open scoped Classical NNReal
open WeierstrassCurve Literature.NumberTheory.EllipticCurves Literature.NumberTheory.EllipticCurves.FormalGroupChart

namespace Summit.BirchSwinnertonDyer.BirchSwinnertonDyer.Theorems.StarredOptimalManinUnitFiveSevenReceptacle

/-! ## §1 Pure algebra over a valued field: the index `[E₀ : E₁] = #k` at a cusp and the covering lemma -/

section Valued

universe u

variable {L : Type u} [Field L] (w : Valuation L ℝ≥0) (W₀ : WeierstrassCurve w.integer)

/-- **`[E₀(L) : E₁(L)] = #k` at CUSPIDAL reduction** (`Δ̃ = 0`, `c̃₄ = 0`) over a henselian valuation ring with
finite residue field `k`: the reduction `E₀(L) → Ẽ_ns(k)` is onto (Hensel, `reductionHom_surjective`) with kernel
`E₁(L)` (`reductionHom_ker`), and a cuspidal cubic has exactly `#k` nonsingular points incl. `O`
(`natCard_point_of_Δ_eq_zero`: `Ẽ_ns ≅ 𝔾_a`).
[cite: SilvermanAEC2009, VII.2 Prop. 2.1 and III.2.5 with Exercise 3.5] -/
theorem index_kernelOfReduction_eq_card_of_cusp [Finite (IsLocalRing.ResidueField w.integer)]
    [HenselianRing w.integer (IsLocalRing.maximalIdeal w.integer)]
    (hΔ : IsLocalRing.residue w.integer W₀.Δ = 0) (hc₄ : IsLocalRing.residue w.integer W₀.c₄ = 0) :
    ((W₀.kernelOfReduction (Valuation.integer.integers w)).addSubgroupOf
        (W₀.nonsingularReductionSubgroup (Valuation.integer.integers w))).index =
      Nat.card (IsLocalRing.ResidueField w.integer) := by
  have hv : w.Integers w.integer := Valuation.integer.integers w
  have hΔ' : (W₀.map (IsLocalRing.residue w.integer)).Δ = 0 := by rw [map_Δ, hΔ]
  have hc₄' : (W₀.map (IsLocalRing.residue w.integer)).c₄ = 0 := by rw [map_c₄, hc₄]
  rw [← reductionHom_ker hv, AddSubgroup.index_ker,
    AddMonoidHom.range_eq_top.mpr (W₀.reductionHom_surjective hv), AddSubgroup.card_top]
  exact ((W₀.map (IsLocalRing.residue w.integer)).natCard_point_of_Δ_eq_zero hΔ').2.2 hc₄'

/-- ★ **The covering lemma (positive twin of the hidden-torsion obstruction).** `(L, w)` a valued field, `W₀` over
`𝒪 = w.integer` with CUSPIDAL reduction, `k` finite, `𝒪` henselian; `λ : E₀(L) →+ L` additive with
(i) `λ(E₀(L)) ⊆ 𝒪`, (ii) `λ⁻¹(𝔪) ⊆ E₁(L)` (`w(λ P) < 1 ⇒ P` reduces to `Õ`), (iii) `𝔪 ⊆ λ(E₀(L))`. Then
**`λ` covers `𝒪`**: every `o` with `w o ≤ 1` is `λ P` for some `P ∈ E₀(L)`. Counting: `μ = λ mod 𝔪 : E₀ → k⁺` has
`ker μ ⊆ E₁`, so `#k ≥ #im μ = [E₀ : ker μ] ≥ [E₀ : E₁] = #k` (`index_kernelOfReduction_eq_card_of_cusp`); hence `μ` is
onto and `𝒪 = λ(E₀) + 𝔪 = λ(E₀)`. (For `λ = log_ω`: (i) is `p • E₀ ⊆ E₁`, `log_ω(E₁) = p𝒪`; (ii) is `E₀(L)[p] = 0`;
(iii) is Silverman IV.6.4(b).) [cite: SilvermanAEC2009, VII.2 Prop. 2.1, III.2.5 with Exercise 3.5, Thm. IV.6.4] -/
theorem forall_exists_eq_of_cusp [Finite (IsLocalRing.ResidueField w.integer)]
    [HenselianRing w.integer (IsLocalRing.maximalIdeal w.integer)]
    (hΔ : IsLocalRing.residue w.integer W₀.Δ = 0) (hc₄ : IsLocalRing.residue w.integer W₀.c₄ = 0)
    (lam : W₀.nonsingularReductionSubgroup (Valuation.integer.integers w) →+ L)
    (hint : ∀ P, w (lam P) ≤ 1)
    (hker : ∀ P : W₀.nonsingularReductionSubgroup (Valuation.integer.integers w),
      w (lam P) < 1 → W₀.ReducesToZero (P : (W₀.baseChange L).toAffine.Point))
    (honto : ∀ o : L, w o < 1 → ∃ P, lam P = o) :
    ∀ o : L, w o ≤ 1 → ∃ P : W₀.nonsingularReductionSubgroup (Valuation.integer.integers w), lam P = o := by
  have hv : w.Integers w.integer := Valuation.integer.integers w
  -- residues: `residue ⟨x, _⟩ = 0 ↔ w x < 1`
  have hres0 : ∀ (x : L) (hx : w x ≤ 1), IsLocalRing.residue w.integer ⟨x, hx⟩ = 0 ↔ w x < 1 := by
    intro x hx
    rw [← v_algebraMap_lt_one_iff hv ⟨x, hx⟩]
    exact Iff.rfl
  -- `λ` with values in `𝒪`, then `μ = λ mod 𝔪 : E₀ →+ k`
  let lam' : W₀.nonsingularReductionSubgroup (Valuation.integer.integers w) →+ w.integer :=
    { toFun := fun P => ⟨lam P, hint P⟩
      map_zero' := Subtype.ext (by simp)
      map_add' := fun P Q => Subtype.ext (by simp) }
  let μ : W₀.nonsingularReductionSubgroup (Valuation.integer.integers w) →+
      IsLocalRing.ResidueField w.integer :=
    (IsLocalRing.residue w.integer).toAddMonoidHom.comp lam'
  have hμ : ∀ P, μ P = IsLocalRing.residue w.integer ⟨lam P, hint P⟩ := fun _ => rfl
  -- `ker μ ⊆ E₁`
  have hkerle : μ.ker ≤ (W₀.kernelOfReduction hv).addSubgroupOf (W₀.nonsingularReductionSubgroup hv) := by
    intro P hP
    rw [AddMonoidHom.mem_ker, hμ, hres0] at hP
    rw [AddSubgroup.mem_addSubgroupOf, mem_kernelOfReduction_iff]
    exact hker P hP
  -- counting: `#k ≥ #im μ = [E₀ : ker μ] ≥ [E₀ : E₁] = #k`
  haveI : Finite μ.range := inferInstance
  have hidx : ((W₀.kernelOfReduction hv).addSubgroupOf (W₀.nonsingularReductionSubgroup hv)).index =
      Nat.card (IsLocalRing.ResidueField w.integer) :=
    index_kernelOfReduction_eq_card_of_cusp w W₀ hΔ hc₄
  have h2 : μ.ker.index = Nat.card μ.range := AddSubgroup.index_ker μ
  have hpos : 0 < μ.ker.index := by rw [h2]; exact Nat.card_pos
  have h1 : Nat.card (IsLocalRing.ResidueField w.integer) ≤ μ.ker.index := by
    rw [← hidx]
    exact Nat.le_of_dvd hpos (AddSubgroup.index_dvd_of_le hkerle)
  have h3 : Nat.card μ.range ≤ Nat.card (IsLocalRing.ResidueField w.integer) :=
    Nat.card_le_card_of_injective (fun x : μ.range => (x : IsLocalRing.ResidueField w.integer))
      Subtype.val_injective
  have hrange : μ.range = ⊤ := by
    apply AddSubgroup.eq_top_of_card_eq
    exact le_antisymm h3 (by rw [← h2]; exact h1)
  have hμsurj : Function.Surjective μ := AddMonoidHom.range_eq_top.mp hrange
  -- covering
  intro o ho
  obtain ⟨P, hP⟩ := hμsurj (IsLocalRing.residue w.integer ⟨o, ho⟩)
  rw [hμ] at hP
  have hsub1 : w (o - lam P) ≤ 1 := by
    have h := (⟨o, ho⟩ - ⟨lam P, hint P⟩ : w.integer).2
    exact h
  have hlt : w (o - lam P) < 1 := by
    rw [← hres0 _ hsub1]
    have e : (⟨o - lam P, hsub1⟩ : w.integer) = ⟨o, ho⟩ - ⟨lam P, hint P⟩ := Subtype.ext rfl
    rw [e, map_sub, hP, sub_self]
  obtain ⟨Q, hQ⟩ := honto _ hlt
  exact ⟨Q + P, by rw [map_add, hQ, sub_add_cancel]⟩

++++

Problem to solve:
Once the lines of the entries containing the word "Prop" have been counted, report the number alone.

Response area:
2